L’essor des nouvelles technologies dans le secteur juridique interroge sur l’évolution du rôle de l’avocat.

Le rapport du BCG publié l’année dernière tente de mesurer l’impact potentiel de la technologie sur le modèle des cabinets d’avocat. Plus récemment, la prise de parole de Mark Cohen, l’un des auteurs les plus influents sur la scène juridique internationale, devant le Barreau National allemand est riche d’enseignement.

La technologie pour corriger un problème de distribution

Mark relève, à propos du marché américain, que “le droit souffre d’un problème de distribution”. On peut faire la même observation en France : une part significative des avocats est “sous-employée” ou “sous-utilisée” avec un revenu mensuel moyen d’un collaborateur oscillant entre 1500 et 1700 € nets (Observatoire du CNB). Parallèlement, de très nombreux usagers du droit demeurent démunis face au juridique en général et à l’accès au services juridiques en particulier. Rappelons que plus de 80% des français jugent difficile de trouver un bon avocat à un prix abordable, d’après un sondage OpinionWay pour Avostart (2015).

Selon Mark, “les outils existent pour corriger ces inégalités”. Ils sont liés au numérique mais pas seulement. A l’heure actuelle, ce sont surtout les nouveaux modèles de fourniture digitale de prestations de services juridiques qui changent la donne.

Vers l’avènement d’un “legal entrepreneur” ?
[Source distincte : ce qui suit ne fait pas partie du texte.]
import Summits.QuantumFields.BalabanUV.Beta.EriceFlowEnclosureB12AsPrintedHistoryUnique
import Literature.MathematicalPhysics.QuantumFieldTheory.Balaban1983to89.B14

/-!
# Beta / EriceFlowEnclosureB12AsPrintedHistoryUniqueMono — «g₀ = g₀(ε, g)» IS A STRICTLY INCREASING FUNCTION OF g in the history reading of
# [I]: the ORDER of two same-length runs is preserved backward under fading-memory history moduli (β-flow team, prover 1 = recursion ∕ upper ∕
# bare-coupling ∕ uniqueness side, unit `b2b-balaban-beta-bflow-p1`, gen 33; ROW AP-I × ROW U; PART 1 = `…B12AsPrintedHistoryUnique` (uniqueness);
# companions #14 `…ODEFlow.bareCoupling_wellDefined_of_ode361` («<» preserved in the continuum picture), #26 `…MaximalTuning` (the maximal
# selection is strictly increasing, Markov), `T4CouplingMatching` (node U2's moduli and kernels))

HONEST FRAMING (page 1 of everything the β sub-cell writes): discharging `BetaPertH` makes Bałaban's UV stability UNCONDITIONAL — a
real constructive-QFT result; it is NOT the continuum limit and NOT the Clay problem.  HONEST DEPENDENCY (cell reorg 2026-08-19,
verbatim): «continuum YM on T⁴ ⇐ BetaPertH ∧ nine spine estimates (0/9 proved); BetaPertH ⇐ (D1) ∧ (D4) ∧ CAP+tail; G-an2-4 gates
asym, D1 and NE2/3/4.»  THIS MODULE DISCHARGES NOTHING: finite-sum bookkeeping from the NAMED FIELDS of `B12BetaAsPrinted` ([Balaban1987RG1]
as typed, p537882 ✓ ∕ v1.1 p539116 ✓) under node U2's HYPOTHESIS SHAPES `HistLipschitz Λ γ β`, `FadingMemory C θ Λ` (NOT printed; [I] p. 298)
and the AF letter (UNPRINTED; Theorem 2 stated without proof, p. 259).  Nothing of Bałaban's objects is asserted.

THE MECHANISM.  Two runs g, g′ of (0.20), K steps, same β, couplings in ]0, γ]; Δ_j := 1∕g_j² − 1∕g′_j² (SIGNED).  (0.20) gives
Δ_j = Δ_{j+1} + (β_{j+1}(p_j) − β_{j+1}(p′_j)) and the moduli give |β_{j+1}(p_j) − β_{j+1}(p′_j)| ≤ C Σ_{i≤j} θ^{j−i}·(g_i² g′_i)·|Δ_i|.  With
M := max_{i≤K} |Δ_i| and the exchanged double sum Σ_{m<K} Σ_{i≤m} θ^{m−i} u_i ≤ U∕(1 − θ) (`double_sum_le`): (i) |Δ_j| ≤ |Δ_K| + C·M·U∕(1 − θ),
so M ≤ 2|Δ_K| under C·U ≤ (1 − θ)∕2 (`sup_disc_le`); (ii) Δ_j ≥ Δ_K − C·M·U∕(1 − θ) ≥ Δ_K − |Δ_K| (`signed_lower`).  Hence Δ_K ≥ 0 ⟹ Δ_j ≥ 0
for all j: **the order of the renormalized couplings is the order of all couplings, in particular of the bare ones** (`runs_ordered_of_fadingMemory`);
with PART 1's uniqueness (or forward determinism) the order is STRICT.  On the carrier (§14): `bareCoupling_mono_of_fadingMemory` and the END
**`theorem2_bareCoupling_strictMono`** — under `Theorem2Statement` + `Definitions` + (U) + AF + fading-memory moduli, for small γ, small
renormalized couplings g < g̃ and every K, the tuned bare couplings satisfy g₀(ε, g) < g₀(ε, g̃): «g₀ = g₀(ε, g)» is a STRICTLY INCREASING
FUNCTION of g on every lattice (the history-reading twin of row U's monotone selection, #26, and of the continuum «<»-preservation, #14).

WHAT THIS FILE PROVES (0 sorry, 0 def):
§13 `geom_tail_le`, **`double_sum_le`**, `signed_step`, `sup_disc_le`, `signed_lower`, **`runs_ordered_of_fadingMemory`**.
§14 `bareCoupling_mono_of_fadingMemory`, `bareCoupling_strictMono_of_fadingMemory`, **`theorem2_bareCoupling_strictMono`**.
NOT CLAIMED: any modulus, sign or bound for Bałaban's β; Theorem 2; `BetaPertH`; continuum; Clay.
-/

namespace Summit.QuantumFields.BalabanUV.Beta.EriceFlowEnclosureB12AsPrintedHistoryUniqueMono

open Finset
open Literature.MathematicalPhysics.QuantumFieldTheory.Balaban1983to89
open Literature.MathematicalPhysics.QuantumFieldTheory.Balaban1983to89.B12BetaAsPrinted
open Literature.MathematicalPhysics.QuantumFieldTheory.Balaban1983to89.FlowStep (prefixOf Box mem_box box_mono RGEqH BetaLowerH
  BetaUpperH inv_sq_telescopeH)
open Literature.MathematicalPhysics.QuantumFieldTheory.Balaban1983to89.T4CouplingMatching (HistLipschitz FadingMemory
  abs_sub_le_of_inv_sq)
open Summit.QuantumFields.BalabanUV.Beta.EriceFlowEnclosureB12AsPrintedUpper (tunedRuns_of_theorem2Statement)
open Summit.QuantumFields.BalabanUV.Beta.EriceFlowEnclosureB12AsPrintedTunedUpper (hrg_of_betaUpperH)
open Summit.QuantumFields.BalabanUV.Beta.EriceFlowEnclosureB12AsPrintedHistoryUnique (hist_step sum_weights_le
  bareCoupling_unique_of_fadingMemory)

noncomputable section

variable {S : Setting}

/-! ## §13 The order of two same-length runs is preserved backward -/

/-- A shifted geometric tail: Σ_{m ∈ [i, K)} θ^{m−i} ≤ 1∕(1 − θ) for 0 ≤ θ < 1 (`B14.geomStep_245` after reindexing). [folklore] -/
theorem geom_tail_le {θ : ℝ} (hθ0 : 0 ≤ θ) (hθ1 : θ < 1) (i K : ℕ) :
    ∑ m ∈ Ico i K, θ ^ (m - i) ≤ 1 / (1 - θ) := by
  rw [Finset.sum_Ico_eq_sum_range (fun m => θ ^ (m - i)) i K]
  have h := B14.geomStep_245 θ hθ0 hθ1 (K - i)
  simp only [Nat.add_sub_cancel_left] at *
  rw [one_div]
  exact h

/-- **The exchanged double sum**: for u ≥ 0 and 0 ≤ θ < 1, Σ_{m<K} Σ_{i≤m} θ^{m−i} u_i = Σ_{i<K} u_i Σ_{m∈[i,K)} θ^{m−i} ≤ (Σ_{i<K} u_i)∕(1 − θ).
[folklore] -/
theorem double_sum_le {θ : ℝ} (hθ0 : 0 ≤ θ) (hθ1 : θ < 1) {u : ℕ → ℝ} {K : ℕ} (hu : ∀ i, i < K → 0 ≤ u i) :
    ∑ m ∈ range K, ∑ i ∈ range (m + 1), θ ^ (m - i) * u i ≤ (∑ i ∈ range K, u i) * (1 / (1 - θ)) := by
  rw [Finset.sum_comm' (s' := fun i => Ico i K) (t' := range K)
    (h := fun m i => by simp only [mem_range, mem_Ico]; omega)]
  rw [Finset.sum_mul]
  refine Finset.sum_le_sum fun i hi => ?_
  have hiK : i < K := mem_range.mp hi
  calc ∑ m ∈ Ico i K, θ ^ (m - i) * u i = (∑ m ∈ Ico i K, θ ^ (m - i)) * u i := by rw [Finset.sum_mul]
    _ ≤ (1 / (1 - θ)) * u i := mul_le_mul_of_nonneg_right (geom_tail_le hθ0 hθ1 i K) (hu i hiK)
    _ = u i * (1 / (1 - θ)) := mul_comm _ _

/-- The SIGNED one-step identity with the modulus bound: Δ_j ≥ Δ_{j+1} − Σ_{i≤j} Λ j i·(g_i² g′_i)·|Δ_i|. [cite: Balaban1987RG1, (0.20) p.256 with p.298] -/
theorem signed_step {γ : ℝ} {Λ : ℕ → ℕ → ℝ} {K : ℕ} {g g' : ℕ → ℝ}
    (hg : RGEqH K S.β g) (hg' : RGEqH K S.β g')
    (hbox : ∀ i, i ≤ K → 0 < g i ∧ g i ≤ γ) (hbox' : ∀ i, i ≤ K → 0 < g' i ∧ g' i ≤ γ)
    (hL : HistLipschitz Λ γ S.β) (hΛ : ∀ k i, i ≤ k → 0 ≤ Λ k i) {j : ℕ} (hj : j < K) :
    (1 / (g (j + 1)) ^ 2 - 1 / (g' (j + 1)) ^ 2)
      - ∑ i ∈ range (j + 1), Λ j i * ((g i) ^ 2 * g' i) * |1 / (g i) ^ 2 - 1 / (g' i) ^ 2|
      ≤ 1 / (g j) ^ 2 - 1 / (g' j) ^ 2 := by
  have e := hg j hj
  have e' := hg' j hj
  have hp : prefixOf g j ∈ Box γ j := T4CouplingMatching.prefixOf_mem_box hj.le hbox
  have hp' : prefixOf g' j ∈ Box γ j := T4CouplingMatching.prefixOf_mem_box hj.le hbox'
  have h2 := hL j (prefixOf g j) (prefixOf g' j) hp hp'
  have h3 : ∑ i : Fin (j + 1), Λ j i * |prefixOf g j i - prefixOf g' j i|
      ≤ ∑ i ∈ range (j + 1), Λ j i * ((g i) ^ 2 * g' i) * |1 / (g i) ^ 2 - 1 / (g' i) ^ 2| := by
    rw [Finset.sum_range (fun i => Λ j i * ((g i) ^ 2 * g' i) * |1 / (g i) ^ 2 - 1 / (g' i) ^ 2|)]
    refine Finset.sum_le_sum fun i _ => ?_
    have hiK : (i : ℕ) ≤ K := by have := i.isLt; omega
    simp only [FlowStep.prefixOf_apply]
    rw [mul_assoc]
    exact mul_le_mul_of_nonneg_left (abs_sub_le_of_inv_sq (hbox i hiK).1 (hbox' i hiK).1)
      (hΛ j i (Nat.lt_succ_iff.mp i.isLt))
  have hb : -(S.β j (prefixOf g j) - S.β j (prefixOf g' j)) ≤ |S.β j (prefixOf g j) - S.β j (prefixOf g' j)| := neg_le_abs _
  rw [e, e']
  linarith

/-- **THE GLOBAL MAXIMUM IS CONTROLLED BY THE PIN DISCREPANCY**: with M := max_{i≤K} |Δ_i|, fading memory and the weight sum Σ_{i≤K} g_i² g′_i ≤ U,
every |Δ_j| ≤ |Δ_K| + C·U∕(1 − θ)·M; hence under C·U ≤ (1 − θ)∕2: M ≤ 2|Δ_K|. [folklore] -/
theorem sup_disc_le {γ θ C U : ℝ} {Λ : ℕ → ℕ → ℝ} {K : ℕ} {g g' : ℕ → ℝ}
    (hθ0 : 0 < θ) (hθ1 : θ < 1) (hC : 0 ≤ C)
    (hg : RGEqH K S.β g) (hg' : RGEqH K S.β g')
    (hbox : ∀ i, i ≤ K → 0 < g i ∧ g i ≤ γ) (hbox' : ∀ i, i ≤ K → 0 < g' i ∧ g' i ≤ γ)
    (hL : HistLipschitz Λ γ S.β) (hΛ : FadingMemory C θ Λ)
    (hU : ∑ i ∈ range (K + 1), (g i) ^ 2 * g' i ≤ U) (hsmall : C * U ≤ (1 - θ) / 2) :
    ∀ j, j ≤ K → |1 / (g j) ^ 2 - 1 / (g' j) ^ 2| ≤ 2 * |1 / (g K) ^ 2 - 1 / (g' K) ^ 2| ∧
      C * (∑ m ∈ range K, ∑ i ∈ range (m + 1), θ ^ (m - i) * ((g i) ^ 2 * g' i) * |1 / (g i) ^ 2 - 1 / (g' i) ^ 2|)
        ≤ |1 / (g K) ^ 2 - 1 / (g' K) ^ 2| := by
  have hu : ∀ i, i ≤ K → 0 ≤ (g i) ^ 2 * g' i := fun i hi => mul_nonneg (sq_nonneg _) (hbox' i hi).1.le
  have hne : (range (K + 1)).Nonempty := ⟨0, by simp⟩
  obtain ⟨i₀, hi₀, hMeq⟩ := Finset.exists_mem_eq_sup' hne (fun i => |1 / (g i) ^ 2 - 1 / (g' i) ^ 2|)
  have hi₀K : i₀ ≤ K := Nat.lt_succ_iff.mp (mem_range.mp hi₀)
  -- M := the maximal discrepancy, attained at i₀
  have hMi : ∀ i, i ≤ K → |1 / (g i) ^ 2 - 1 / (g' i) ^ 2| ≤ |1 / (g i₀) ^ 2 - 1 / (g' i₀) ^ 2| := by
    intro i hi
    have h := Finset.le_sup' (fun i => |1 / (g i) ^ 2 - 1 / (g' i) ^ 2|) (mem_range.mpr (Nat.lt_succ_of_le hi))
    rw [hMeq] at h
    exact h
  set M : ℝ := |1 / (g i₀) ^ 2 - 1 / (g' i₀) ^ 2| with hM
  have hM0 : 0 ≤ M := abs_nonneg _
  have h1θ : 0 < 1 - θ := by linarith
  -- the feedback at step m is ≤ C·M·Σ_{i≤m} θ^{m−i} u_i
  have hfb : ∀ m, m < K → ∑ i ∈ range (m + 1), Λ m i * ((g i) ^ 2 * g' i) * |1 / (g i) ^ 2 - 1 / (g' i) ^ 2|
      ≤ C * M * ∑ i ∈ range (m + 1), θ ^ (m - i) * ((g i) ^ 2 * g' i) := by
    intro m hm
    rw [Finset.mul_sum]
    refine Finset.sum_le_sum fun i hi => ?_
    have him : i ≤ m := Nat.lt_succ_iff.mp (mem_range.mp hi)
    have hiK : i ≤ K := by omega
    calc Λ m i * ((g i) ^ 2 * g' i) * |1 / (g i) ^ 2 - 1 / (g' i) ^ 2| ≤ (C * θ ^ (m - i)) * ((g i) ^ 2 * g' i) * M := by
          apply mul_le_mul (mul_le_mul_of_nonneg_right (hΛ m i him).2 (hu i hiK)) (hMi i hiK) (abs_nonneg _)
          exact mul_nonneg (mul_nonneg hC (pow_nonneg hθ0.le _)) (hu i hiK)
      _ = C * M * (θ ^ (m - i) * ((g i) ^ 2 * g' i)) := by ring
  -- the exchanged double sum is ≤ U∕(1 − θ)
  have hW : ∑ m ∈ range K, ∑ i ∈ range (m + 1), θ ^ (m - i) * ((g i) ^ 2 * g' i) ≤ U * (1 / (1 - θ)) := by
    have h1 := double_sum_le hθ0.le hθ1 (K := K) (u := fun i => (g i) ^ 2 * g' i) (fun i hi => hu i hi.le)
    have h2 : ∑ i ∈ range K, (g i) ^ 2 * g' i ≤ U := by
      have : ∑ i ∈ range K, (g i) ^ 2 * g' i ≤ ∑ i ∈ range (K + 1), (g i) ^ 2 * g' i :=
        Finset.sum_le_sum_of_subset_of_nonneg (Finset.range_subset_range.mpr (Nat.le_succ K))
          (fun i hi _ => hu i (Nat.lt_succ_iff.mp (mem_range.mp hi)))
      exact this.trans hU
    exact h1.trans (mul_le_mul_of_nonneg_right h2 (one_div_nonneg.mpr h1θ.le))
  have hWnn : ∀ m, m ≤ K → 0 ≤ ∑ i ∈ range (m + 1), θ ^ (m - i) * ((g i) ^ 2 * g' i) := fun m hm =>
    Finset.sum_nonneg fun i hi => mul_nonneg (pow_nonneg hθ0.le _) (hu i ((Nat.lt_succ_iff.mp (mem_range.mp hi)).trans hm))
  have hκ : C * (U * (1 / (1 - θ))) ≤ 1 / 2 := by
    rw [← mul_assoc, mul_one_div, div_le_iff₀ h1θ]
    linarith
  -- (i) unsigned backward bound: δ j ≤ δ K + C·M·Σ_{m∈[j,K)} W_m
  have hback : ∀ d j, j + d = K → |1 / (g j) ^ 2 - 1 / (g' j) ^ 2|
      ≤ |1 / (g K) ^ 2 - 1 / (g' K) ^ 2| + C * M * ∑ m ∈ Ico j K, ∑ i ∈ range (m + 1), θ ^ (m - i) * ((g i) ^ 2 * g' i) := by
    intro d
    induction d with
    | zero => intro j hj; rw [add_zero] at hj; subst hj; simp
    | succ d ih =>
      intro j hj
      have hjK : j < K := by omega
      have ih' := ih (j + 1) (by omega)
      have hstep := hist_step hg hg' hbox hbox' hL (fun k i hik => (hΛ k i hik).1) hjK
      have hf := hfb j hjK
      rw [Finset.sum_eq_sum_Ico_succ_bot hjK, mul_add]
      linarith [hstep, hf, ih']
  have hCM : 0 ≤ C * M := mul_nonneg hC hM0
  have hMle : M ≤ |1 / (g K) ^ 2 - 1 / (g' K) ^ 2| + C * M * (U * (1 / (1 - θ))) := by
    have hb := hback (K - i₀) i₀ (by omega)
    have hsub : ∑ m ∈ Ico i₀ K, ∑ i ∈ range (m + 1), θ ^ (m - i) * ((g i) ^ 2 * g' i)
        ≤ ∑ m ∈ range K, ∑ i ∈ range (m + 1), θ ^ (m - i) * ((g i) ^ 2 * g' i) :=
      Finset.sum_le_sum_of_subset_of_nonneg (fun m hm => mem_range.mpr (mem_Ico.mp hm).2)
        fun m hm _ => hWnn m (mem_range.mp hm).le
    have := mul_le_mul_of_nonneg_left (hsub.trans hW) hCM
    calc M = |1 / (g i₀) ^ 2 - 1 / (g' i₀) ^ 2| := hM
      _ ≤ _ := hb
      _ ≤ _ := by linarith
  have hM2 : M ≤ 2 * |1 / (g K) ^ 2 - 1 / (g' K) ^ 2| := by
    have : C * M * (U * (1 / (1 - θ))) ≤ M * (1 / 2) := by
      calc C * M * (U * (1 / (1 - θ))) = M * (C * (U * (1 / (1 - θ)))) := by ring
        _ ≤ M * (1 / 2) := mul_le_mul_of_nonneg_left hκ hM0
    linarith
  intro j hj
  refine ⟨(hMi j hj).trans hM2, ?_⟩
  -- the weighted feedback sum ≤ C·M·W ≤ δ K
  have hS : ∑ m ∈ range K, ∑ i ∈ range (m + 1), θ ^ (m - i) * ((g i) ^ 2 * g' i) * |1 / (g i) ^ 2 - 1 / (g' i) ^ 2|
      ≤ M * ∑ m ∈ range K, ∑ i ∈ range (m + 1), θ ^ (m - i) * ((g i) ^ 2 * g' i) := by
    rw [Finset.mul_sum]
    refine Finset.sum_le_sum fun m hm => ?_
    rw [Finset.mul_sum]
    refine Finset.sum_le_sum fun i hi => ?_
    have hiK : i ≤ K := (Nat.lt_succ_iff.mp (mem_range.mp hi)).trans (mem_range.mp hm).le
    calc θ ^ (m - i) * ((g i) ^ 2 * g' i) * |1 / (g i) ^ 2 - 1 / (g' i) ^ 2| ≤ θ ^ (m - i) * ((g i) ^ 2 * g' i) * M :=
          mul_le_mul_of_nonneg_left (hMi i hiK) (mul_nonneg (pow_nonneg hθ0.le _) (hu i hiK))
      _ = M * (θ ^ (m - i) * ((g i) ^ 2 * g' i)) := by ring
  calc C * ∑ m ∈ range K, ∑ i ∈ range (m + 1), θ ^ (m - i) * ((g i) ^ 2 * g' i) * |1 / (g i) ^ 2 - 1 / (g' i) ^ 2|
      ≤ C * (M * (U * (1 / (1 - θ)))) := mul_le_mul_of_nonneg_left (hS.trans (mul_le_mul_of_nonneg_left hW hM0)) hC
    _ = M * (C * (U * (1 / (1 - θ)))) := by ring
    _ ≤ M * (1 / 2) := mul_le_mul_of_nonneg_left hκ hM0
    _ ≤ |1 / (g K) ^ 2 - 1 / (g' K) ^ 2| := by linarith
Les fondamentaux de l’activité juridique, c’est-à-dire la pratique du droit, n’ont pas véritablement changé. C’est la façon de pratiquer le droit qui est affecté de manière structurelle  : un constat qu’on retrouve dans le rapport Haeri sur l’avenir de la profession d’avocat en France. Quel est le sens de cette évolution ?

Le cabinet d’avocat n’est plus nécessairement l’unité de base du marché du droit. Il ne s’agit plus de pratiquer le droit au sens strict mais d’organiser la prestation de services juridiques. C’est un modèle de service centré sur le client, disponible 24/24, optimisé technologiquement et sur le plan du processus, collaboratif, moins coûteux, plus agile. Le marché des services juridiques se construit autour d’un tryptique nouveau de compétences : un volet juridique bien sûr, mais également un volet technologique et une dimension process/project management. C’est l’avènement de ce que Mark appelle “l’âge d’or du legal entrepreneur”.

L’avocat et son métier : “back to basics”

La nouvelle pratique juridique qui se dessine implique une évolution des activités de l’avocat.  Plus collaboratif, s’appuyant davantage sur la technologie, l’avocat le volume de ses activités secondaires se réduire (recherche juridique, tâches documentaires, gestion de pièces, démarches administratives, etc.) grâce à des outils permettant leur automatisation et numérisation.

Dans ce contexte, l’avocat se recentre sur son coeur de métier. Il analyse des données et fournit son analyse stratégique et son point de vue d’expert. Mark relève, de manière optimiste, que la technologie et l’Intelligence Artificielle constituent de nouveaux outils qui permettront aux avocats de remonter sur la chaîne de valeur.

L’évolution du marché du droit va de pair avec l’émergence de nouvelles opportunités pour l’avocat. L’enjeu est double : proposer une offre juridique plus centrée sur les besoins réels des clients et assurer le développement de l’activité juridique.  L’avocat de demain devra pour cela acquérir de nouvelles compétences : “le nouveau métier du droit ne sera pas uniforme mais une mosaïque de formations, compétences et trajectoires différentes.” Un point de vue que nous partageons chez Legalstart !

 

Propos recueillis par Malo de Braquilanges lors des échanges entre Mark Cohen et les fondateurs de Legalstart.fr à Paris en mai 2017. Mark est l’un des principaux influencers sur la scène juridique internationale et consultant dans le domaine juridique. Basé aux Etats-Unis, Mark est un expert des technologies appliquées au droit.